Too many students in Chandos Road area?

December 23 2015

A SURVEY has been launched to investigate the balance between the number of residents and students living within the Chandos Road area.

A SURVEY has been launched to investigate the balance between the number of residents and students living within the Chandos Road area.

The Chandos Road Community Association (CRCA) says that over the last 10 years, they have seen a large number of houses being bought by landlords to accommodate increasing numbers of students coming to Bristol.

They add that this rapid concentration of students has had a negative impact on the local community, with an increase in late night noise and disturbances, and has left them feeling outnumbered.

As part of their campaign to tackle disruptive behaviour, members of the association have been knocking on doors and speaking to occupants to establish the mix between permanent residents and students.

Once the information has been collated, the group aims to distribute information sheets explaining the benefits of considerate behaviour.

CRCA was established in the summer in response to a planning application to extend a house in the street to accommodate for more students.

The application, recommended for approval by case officers, was eventually turned down at a council committee meeting following a high number of objections from local residents.

Derrick Collier, local resident and member of CRCA, said: “We realised during the process that the council’s planning department was basing decisions on out-of-date and limited population data.

“We therefore decided to create a survey for homes in the area [funded by a small grant from Bishopston, Cotham and Redland Neighbourhood Partnership] to establish the population mix, and what effect this has on residents.”

He added: “The area around Chandos Road is a great place to live, and along with many others I enjoy what it has to offer. Having been here for many years, and having brought up a family, I'm committed to the area.

“However, over the last 10 years or more, I've seen a large number of homes bought by landlords and altered to house as many students as possible.

“Unfortunately, the lifestyle of students often doesn't fit well with the needs of typical working households - for instance, when sleep is disrupted by late night noise.”
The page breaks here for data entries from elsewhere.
import Summits.NavierStokesRegularity.NavierStokesRegularity.Theorems.ExtremiserTransienceTwoThirdsPieceIntegrals
import HarnessLib

/-!
# Route `ExtremiserTransience`, crux `NearExtremalTransiencePerFlow` (stmt-NavierStokesRegularity-26567),
# LINE g10-1 «two_thirds» (ns-idea-10), stub S1a′ — BRICK 2, lemma P3e: THE LOCALISED SHARP INEQUALITY WITH EXCESS (one piece)

`--supports stmt-NavierStokesRegularity-26567` (helper; prover seat ns-net-p2 g13).  κ⋆-universality (`sharpDepletion_is_universal`) applied to
an admissible piece `φ` of `w` (smooth, compactly supported, divergence free, height `≤ 1 + m`) whose offsets against the weight `χ` of the cell
`B = B(c,R)` have the structure of `…TwoThirdsPieceIntegrals` gives the LOCALISED SHARP INEQUALITY WITH EXCESS, in LINEAR form
(`piece_excess`): for every `t ∈ (0,1]`,

  `J_B − κ⋆√(Z_B W_B) ≤ κ⋆·((m/2)(Z_B + P + W_B + Q) + (t/2)(Z_B + W_B) + (1/(2t) + 1/2)(P + Q)) + 2A₁Z_L + 2A₁j₁ + m₃(Z_B + P)`,

`P = 2Z_L + 2j₁`, `Q = 2W_L + 6j₂`.  Ingredients: `test_field_admissible` (a `C^∞_c` divergence-free field is in κ⋆'s class), `Jst_le_sharp`
(`J(φ) ≤ κ⋆ M √Z(φ) √W(φ)`), the elementary `sqrt_add_mul_sqrt_add_le` (AM–GM with a free parameter `t`, which the τ-average later takes
`≍ ρ^{-1/2}`) and `excess_algebra`.  HONEST FRAMING: nothing about Navier–Stokes is proved; no summit is proved by a line. [folklore]
-/

noncomputable section

open scoped Topology InnerProductSpace RealInnerProductSpace ENNReal NNReal ContDiff
open MeasureTheory Filter Set Metric
open Literature.Analysis.FluidPDE
open Summit.NavierStokesRegularity.NavierStokesRegularity.Theorems.DepletionLadder.KStar.HalfSpace
open Summit.NavierStokesRegularity.NavierStokesRegularity.Theorems.DepletionLadder
open Summit.NavierStokesRegularity.NavierStokesRegularity.Theorems.NearExtremalTransiencePerFlow.LocalMaximiser

namespace Summit.NavierStokesRegularity.NavierStokesRegularity.Theorems.NearExtremalTransiencePerFlow.TwoThirds

-- the summit's namespace repeats the problem name by convention (D-0017)
set_option linter.dupNamespace false

/-! ## Elementary inequalities -/

/-- **AM–GM with a free parameter**: `√(Z+P)·√(W+Q) ≤ √Z·√W + (t/2)(Z+W) + (1/(2t) + 1/2)(P+Q)`. [folklore] -/
theorem sqrt_add_mul_sqrt_add_le {Z W P Q t : ℝ} (hZ : 0 ≤ Z) (hW : 0 ≤ W) (hP : 0 ≤ P) (hQ : 0 ≤ Q) (ht : 0 < t) :
    Real.sqrt (Z + P) * Real.sqrt (W + Q) ≤
      Real.sqrt Z * Real.sqrt W + t / 2 * (Z + W) + (1 / (2 * t) + 1 / 2) * (P + Q) := by
  -- `√(a+b) ≤ √a + √b` (also in the tree as `Literature.NumberTheory.LFunctions.MRT2015.sqrt_add_le_sqrt_add_sqrt`)
  have sadd : ∀ {a b : ℝ}, 0 ≤ a → 0 ≤ b → Real.sqrt (a + b) ≤ Real.sqrt a + Real.sqrt b := by
    intro a b ha hb
    have h0 : 0 ≤ Real.sqrt a + Real.sqrt b := by positivity
    calc Real.sqrt (a + b) ≤ Real.sqrt ((Real.sqrt a + Real.sqrt b) ^ 2) :=
          Real.sqrt_le_sqrt (by nlinarith only [Real.sq_sqrt ha, Real.sq_sqrt hb, Real.sqrt_nonneg a, Real.sqrt_nonneg b])
      _ = Real.sqrt a + Real.sqrt b := Real.sqrt_sq h0
  -- weighted AM–GM `√a√b ≤ (s a + b/s)/2`
  have wamgm : ∀ {a b s : ℝ}, 0 ≤ a → 0 ≤ b → 0 < s → Real.sqrt a * Real.sqrt b ≤ (s * a + b / s) / 2 := by
    intro a b s ha hb hs
    have key : 2 * s * (Real.sqrt a * Real.sqrt b) ≤ s ^ 2 * a + b := by
      nlinarith only [sq_nonneg (s * Real.sqrt a - Real.sqrt b), Real.sq_sqrt ha, Real.sq_sqrt hb]
    rw [le_div_iff₀ (by norm_num : (0 : ℝ) < 2)]
    have h2 : Real.sqrt a * Real.sqrt b * 2 = (2 * s * (Real.sqrt a * Real.sqrt b)) / s := by field_simp
    have h3 : s * a + b / s = (s ^ 2 * a + b) / s := by field_simp
    rw [h2, h3]
    exact div_le_div_of_nonneg_right key hs.le
  have h1 : Real.sqrt (Z + P) ≤ Real.sqrt Z + Real.sqrt P := sadd hZ hP
  have h2 : Real.sqrt (W + Q) ≤ Real.sqrt W + Real.sqrt Q := sadd hW hQ
  have h3 : Real.sqrt (Z + P) * Real.sqrt (W + Q) ≤ (Real.sqrt Z + Real.sqrt P) * (Real.sqrt W + Real.sqrt Q) :=
    mul_le_mul h1 h2 (Real.sqrt_nonneg _) (by positivity)
  have a1 : Real.sqrt Z * Real.sqrt Q ≤ (t * Z + Q / t) / 2 := wamgm hZ hQ ht
  have a2 : Real.sqrt W * Real.sqrt P ≤ (t * W + P / t) / 2 := wamgm hW hP ht
  have a3 : Real.sqrt P * Real.sqrt Q ≤ (1 * P + Q / 1) / 2 := wamgm hP hQ one_pos
  have e : (Real.sqrt Z + Real.sqrt P) * (Real.sqrt W + Real.sqrt Q) =
      Real.sqrt Z * Real.sqrt W + Real.sqrt Z * Real.sqrt Q + Real.sqrt W * Real.sqrt P + Real.sqrt P * Real.sqrt Q := by ring
  have e2 : (t * Z + Q / t) / 2 + (t * W + P / t) / 2 + (1 * P + Q / 1) / 2 =
      t / 2 * (Z + W) + (1 / (2 * t) + 1 / 2) * (P + Q) := by
    field_simp
    ring
  linarith only [h3, e, a1, a2, a3, e2]

/-- **The excess algebra**: from the sharp inequality for the piece and the comparisons `Z' ≤ Z_B + P`, `W' ≤ W_B + Q`,
`J_B − X − m₃Z' ≤ J'`, the linear excess bound. [folklore] -/
theorem excess_algebra {κ m m₃ t J' Z' W' Zb Wb P Q Jb X : ℝ} (hκ : 0 ≤ κ) (hm : 0 ≤ m) (hm₃ : 0 ≤ m₃) (ht : 0 < t)
    (hZb : 0 ≤ Zb) (hWb : 0 ≤ Wb) (hP : 0 ≤ P) (hQ : 0 ≤ Q)
    (hsharp : J' ≤ κ * (1 + m) * Real.sqrt Z' * Real.sqrt W') (hZle : Z' ≤ Zb + P) (hWle : W' ≤ Wb + Q)
    (hJ : Jb - X - m₃ * Z' ≤ J') :
    Jb - κ * Real.sqrt (Zb * Wb) ≤
      κ * (m / 2 * (Zb + P + Wb + Q) + t / 2 * (Zb + Wb) + (1 / (2 * t) + 1 / 2) * (P + Q)) + X + m₃ * (Zb + P) := by
  have hmono : Real.sqrt Z' * Real.sqrt W' ≤ Real.sqrt (Zb + P) * Real.sqrt (Wb + Q) :=
    mul_le_mul (Real.sqrt_le_sqrt hZle) (Real.sqrt_le_sqrt hWle) (Real.sqrt_nonneg _) (Real.sqrt_nonneg _)
  have hS := sqrt_add_mul_sqrt_add_le hZb hWb hP hQ ht
  have hamgm : Real.sqrt (Zb + P) * Real.sqrt (Wb + Q) ≤ ((Zb + P) + (Wb + Q)) / 2 := by
    nlinarith only [sq_nonneg (Real.sqrt (Zb + P) - Real.sqrt (Wb + Q)), Real.sq_sqrt (by positivity : 0 ≤ Zb + P),
      Real.sq_sqrt (by positivity : 0 ≤ Wb + Q)]
  have hprod : Real.sqrt (Zb * Wb) = Real.sqrt Zb * Real.sqrt Wb := Real.sqrt_mul hZb Wb
  rw [hprod]
  have e1 : κ * (1 + m) * Real.sqrt Z' * Real.sqrt W' = κ * (Real.sqrt Z' * Real.sqrt W') + κ * m * (Real.sqrt Z' * Real.sqrt W') := by ring
  have u1 : κ * (Real.sqrt Z' * Real.sqrt W') ≤ κ * (Real.sqrt Zb * Real.sqrt Wb + t / 2 * (Zb + Wb) + (1 / (2 * t) + 1 / 2) * (P + Q)) :=
    mul_le_mul_of_nonneg_left (hmono.trans hS) hκ
  have u2 : κ * m * (Real.sqrt Z' * Real.sqrt W') ≤ κ * m * (((Zb + P) + (Wb + Q)) / 2) :=
    mul_le_mul_of_nonneg_left (hmono.trans hamgm) (mul_nonneg hκ hm)
  have u3 : m₃ * Z' ≤ m₃ * (Zb + P) := mul_le_mul_of_nonneg_left hZle hm₃
  linarith only [hsharp, hJ, e1, u1, u2, u3]

/-! ## Test fields are admissible for κ⋆ -/

section Test

variable {φ : E3 → E3}

/-- A smooth compactly supported field has a bounded gradient and `D⁰, D¹, D² ∈ L²`. [folklore] -/
theorem test_field_admissible (hφ : ContDiff ℝ (⊤ : ℕ∞) φ) (hφc : HasCompactSupport φ) :
    (∃ B : ℝ, ∀ x, ‖fderiv ℝ φ x‖ ≤ B) ∧ (∫⁻ x, ‖iteratedFDeriv ℝ 0 φ x‖ₑ ^ 2 < ⊤) ∧
      (∫⁻ x, ‖iteratedFDeriv ℝ 1 φ x‖ₑ ^ 2 < ⊤) ∧ (∫⁻ x, ‖iteratedFDeriv ℝ 2 φ x‖ₑ ^ 2 < ⊤) := by
  have hk : ∀ k : ℕ, ∫⁻ x, ‖iteratedFDeriv ℝ k φ x‖ₑ ^ 2 < ⊤ := by
    intro k
    have hc : Continuous (iteratedFDeriv ℝ k φ) := hφ.continuous_iteratedFDeriv (by exact_mod_cast le_top)
    have h2 : MemLp (iteratedFDeriv ℝ k φ) 2 (volume : Measure (EuclideanSpace ℝ (Fin 3))) :=
      hc.memLp_of_hasCompactSupport (hφc.iteratedFDeriv (𝕜 := ℝ) k)
    exact KStar.lintegral_enorm_sq_lt_top_iff_eLpNorm.2 h2.2
  obtain ⟨C, hC⟩ := (hφ.continuous_fderiv (by simp)).bounded_above_of_compact_support (hφc.fderiv (𝕜 := ℝ))
  exact ⟨⟨C, hC⟩, hk 0, hk 1, hk 2⟩

/-- **Sharp inequality for a test piece**: `J(φ) ≤ κ⋆ M √Z(φ) √W(φ)` for a smooth compactly supported divergence-free `φ` with `‖φ‖ ≤ M`. [folklore] -/
theorem Jst_le_sharp (hφ : ContDiff ℝ (⊤ : ℕ∞) φ) (hφc : HasCompactSupport φ) (hdiv : VectorCalculus.IsDivFree φ) {M : ℝ}
    (hM : ∀ x, ‖φ x‖ ≤ M) : Jst φ ≤ kStar * M * Real.sqrt (Zen φ) * Real.sqrt (Wpa φ) := by
  obtain ⟨⟨B, hB⟩, h0, h1, h2⟩ := test_field_admissible hφ hφc
  have h := sharpDepletion_is_universal φ M B hφ hdiv hM hB h0 h1 h2
  exact (le_abs_self _).trans h

end Test

/-! ## The localised sharp inequality with excess -/

section Excess

variable {w φ : E3 → E3} {χ : E3 → ℝ} {c : E3} {R ℓ A₁ m m₃ j₁ j₂ : ℝ}

/-- **THE LOCALISED SHARP INEQUALITY WITH EXCESS (one piece, linear form).**  See the module docstring. [folklore] -/
theorem piece_excess (hw : ContDiff ℝ (⊤ : ℕ∞) w) (hDw : ∀ x, ‖fderiv ℝ w x‖ ≤ A₁)
    (h1 : ∫⁻ x, ‖iteratedFDeriv ℝ 1 w x‖ₑ ^ 2 < ⊤) (h2 : ∫⁻ x, ‖iteratedFDeriv ℝ 2 w x‖ₑ ^ 2 < ⊤)
    (hφ : ContDiff ℝ (⊤ : ℕ∞) φ) (hφc : HasCompactSupport φ) (hφdiv : VectorCalculus.IsDivFree φ)
    (hm : 0 ≤ m) (hM : ∀ x, ‖φ x‖ ≤ 1 + m) (hℓ : 0 ≤ ℓ)
    (hχc : Continuous χ) (hχ01 : ∀ x, 0 ≤ χ x ∧ χ x ≤ 1) (hone : ∀ x ∈ ball c R, χ x = 1)
    (hχout : ∀ x, x ∉ ball c (R + ℓ) → χ x = 0)
    (he1 : ∀ x, x ∉ ball c (R + ℓ) \ ball c R → curl φ x - χ x • curl w x = 0)
    (hi1 : Integrable fun x => ‖curl φ x - χ x • curl w x‖ ^ 2) (hj₁ : ∫ x, ‖curl φ x - χ x • curl w x‖ ^ 2 ≤ j₁)
    (he2 : ∀ x, x ∉ ball c (R + ℓ) \ ball c R → fderiv ℝ (curl φ) x - χ x • fderiv ℝ (curl w) x = 0)
    (hi2 : Integrable fun x => ‖fderiv ℝ (curl φ) x - χ x • fderiv ℝ (curl w) x‖ ^ 2)
    (hj₂ : ∫ x, ‖fderiv ℝ (curl φ) x - χ x • fderiv ℝ (curl w) x‖ ^ 2 ≤ j₂)
    (hm₃ : 0 ≤ m₃) (he3 : ∀ x, ‖fderiv ℝ φ x - χ x • fderiv ℝ w x‖ ≤ m₃) {t : ℝ} (ht : 0 < t) :
    Jb w c R - kStar * Real.sqrt (Zb w c R * Wb w c R) ≤
      kStar * (m / 2 * (Zb w c R + (2 * (Zb w c (R + ℓ) - Zb w c R) + 2 * j₁) + Wb w c R + (2 * (Wb w c (R + ℓ) - Wb w c R) + 6 * j₂)) +
        t / 2 * (Zb w c R + Wb w c R) +
        (1 / (2 * t) + 1 / 2) * ((2 * (Zb w c (R + ℓ) - Zb w c R) + 2 * j₁) + (2 * (Wb w c (R + ℓ) - Wb w c R) + 6 * j₂))) +
      (2 * A₁ * (Zb w c (R + ℓ) - Zb w c R) + 2 * A₁ * j₁) +
      m₃ * (Zb w c R + (2 * (Zb w c (R + ℓ) - Zb w c R) + 2 * j₁)) := by
  have hw2 : ContDiff ℝ 2 w := hw.of_le (by norm_cast)
  have hw3 : ContDiff ℝ 3 w := hw.of_le (by norm_cast)
  have hφ1 : ContDiff ℝ 1 φ := hφ.of_le (by norm_cast)
  have hφ2 : ContDiff ℝ 2 φ := hφ.of_le (by norm_cast)
  have hZ := Zen_piece_le hw2 h1 hφ1 hφc hℓ hχ01 hχout he1 hi1 hj₁
  have hW := Wpa_piece_le hw3 h2 hφ2 hφc hℓ hχ01 hχout he2 hi2 hj₂
  have hJ := Jst_piece_ge hw hDw h1 hφ hφc hℓ hχc hχ01 hone hχout he1 hi1 hj₁ he3
  have hsharp := Jst_le_sharp hφ hφc hφdiv hM
  -- signs
  have izd : Integrable (zd w) := (integrable_norm_curl_sq hw2 h1).1
  have iwd : Integrable (wd w) := (integrable_frobeniusNormSq_fderiv_curl hw3 h2).1
  have hZb0 : 0 ≤ Zb w c R := Zb_nonneg w c R
  have hWb0 : 0 ≤ Wb w c R := Wb_nonneg w c R
  have hsub : ball c R ⊆ ball c (R + ℓ) := ball_subset_ball (by linarith)
  have hZL : Zb w c R ≤ Zb w c (R + ℓ) := by
    unfold Zb
    exact setIntegral_mono_set izd.integrableOn (ae_of_all _ fun x => sq_nonneg _) (Eventually.of_forall hsub)
  have hWL : Wb w c R ≤ Wb w c (R + ℓ) := by
    unfold Wb
    exact setIntegral_mono_set iwd.integrableOn (ae_of_all _ fun x => frobeniusNormSq_nonneg _) (Eventually.of_forall hsub)
  have hZL0 : 0 ≤ Zb w c (R + ℓ) - Zb w c R := by linarith only [hZL]
  have hWL0 : 0 ≤ Wb w c (R + ℓ) - Wb w c R := by linarith only [hWL]
  have hj₁0 : 0 ≤ j₁ := (integral_nonneg fun x => sq_nonneg _).trans hj₁
  have hj₂0 : 0 ≤ j₂ := (integral_nonneg fun x => sq_nonneg _).trans hj₂
  have hA₁ : 0 ≤ A₁ := (norm_nonneg _).trans (hDw 0)
  exact excess_algebra (le_of_lt kStar_pos) hm hm₃ ht hZb0 hWb0 (by positivity) (by positivity) hsharp hZ hW
    (by linarith only [hJ])

end Excess

end Summit.NavierStokesRegularity.NavierStokesRegularity.Theorems.NearExtremalTransiencePerFlow.TwoThirds

end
According to a report, ‘Action for Balanced Communities’, which has been compiled by the Cabot, Clifton and Clifton East Neighbourhood Partnership, with support from CRCA and other local community groups, student numbers are 40 percent higher than UoB predicted in its masterplan in 2006.

“At the heart of the problem is a failure of long-term planning,” the report states. “The university has concentrated on delivering enough managed housing for first year students, [but] no consideration has been given to where these students might be housed in their second, third or fourth years.

“The problem lies in rapidly increasing numbers within certain areas, and the uncontrolled markets in housing and other services that are exploiting the student pound.

“Residents find themselves having to fight one planning application after another to try and keep the balance reasonably healthy and sustainable. Occasionally, we succeed, but more often than not the odds seem to be stacked against us.”

A spokesperson from the University of Bristol said: “The university works very closely with the Students’ Union, UWE, Bristol City Council and local residents associations to minimise any adverse impact that student may have on an area.

“We employ a Community Liaison Officer and a number of student ambassadors who run campaigns and support residents throughout the year under the collective ‘Love where you Live’ banner.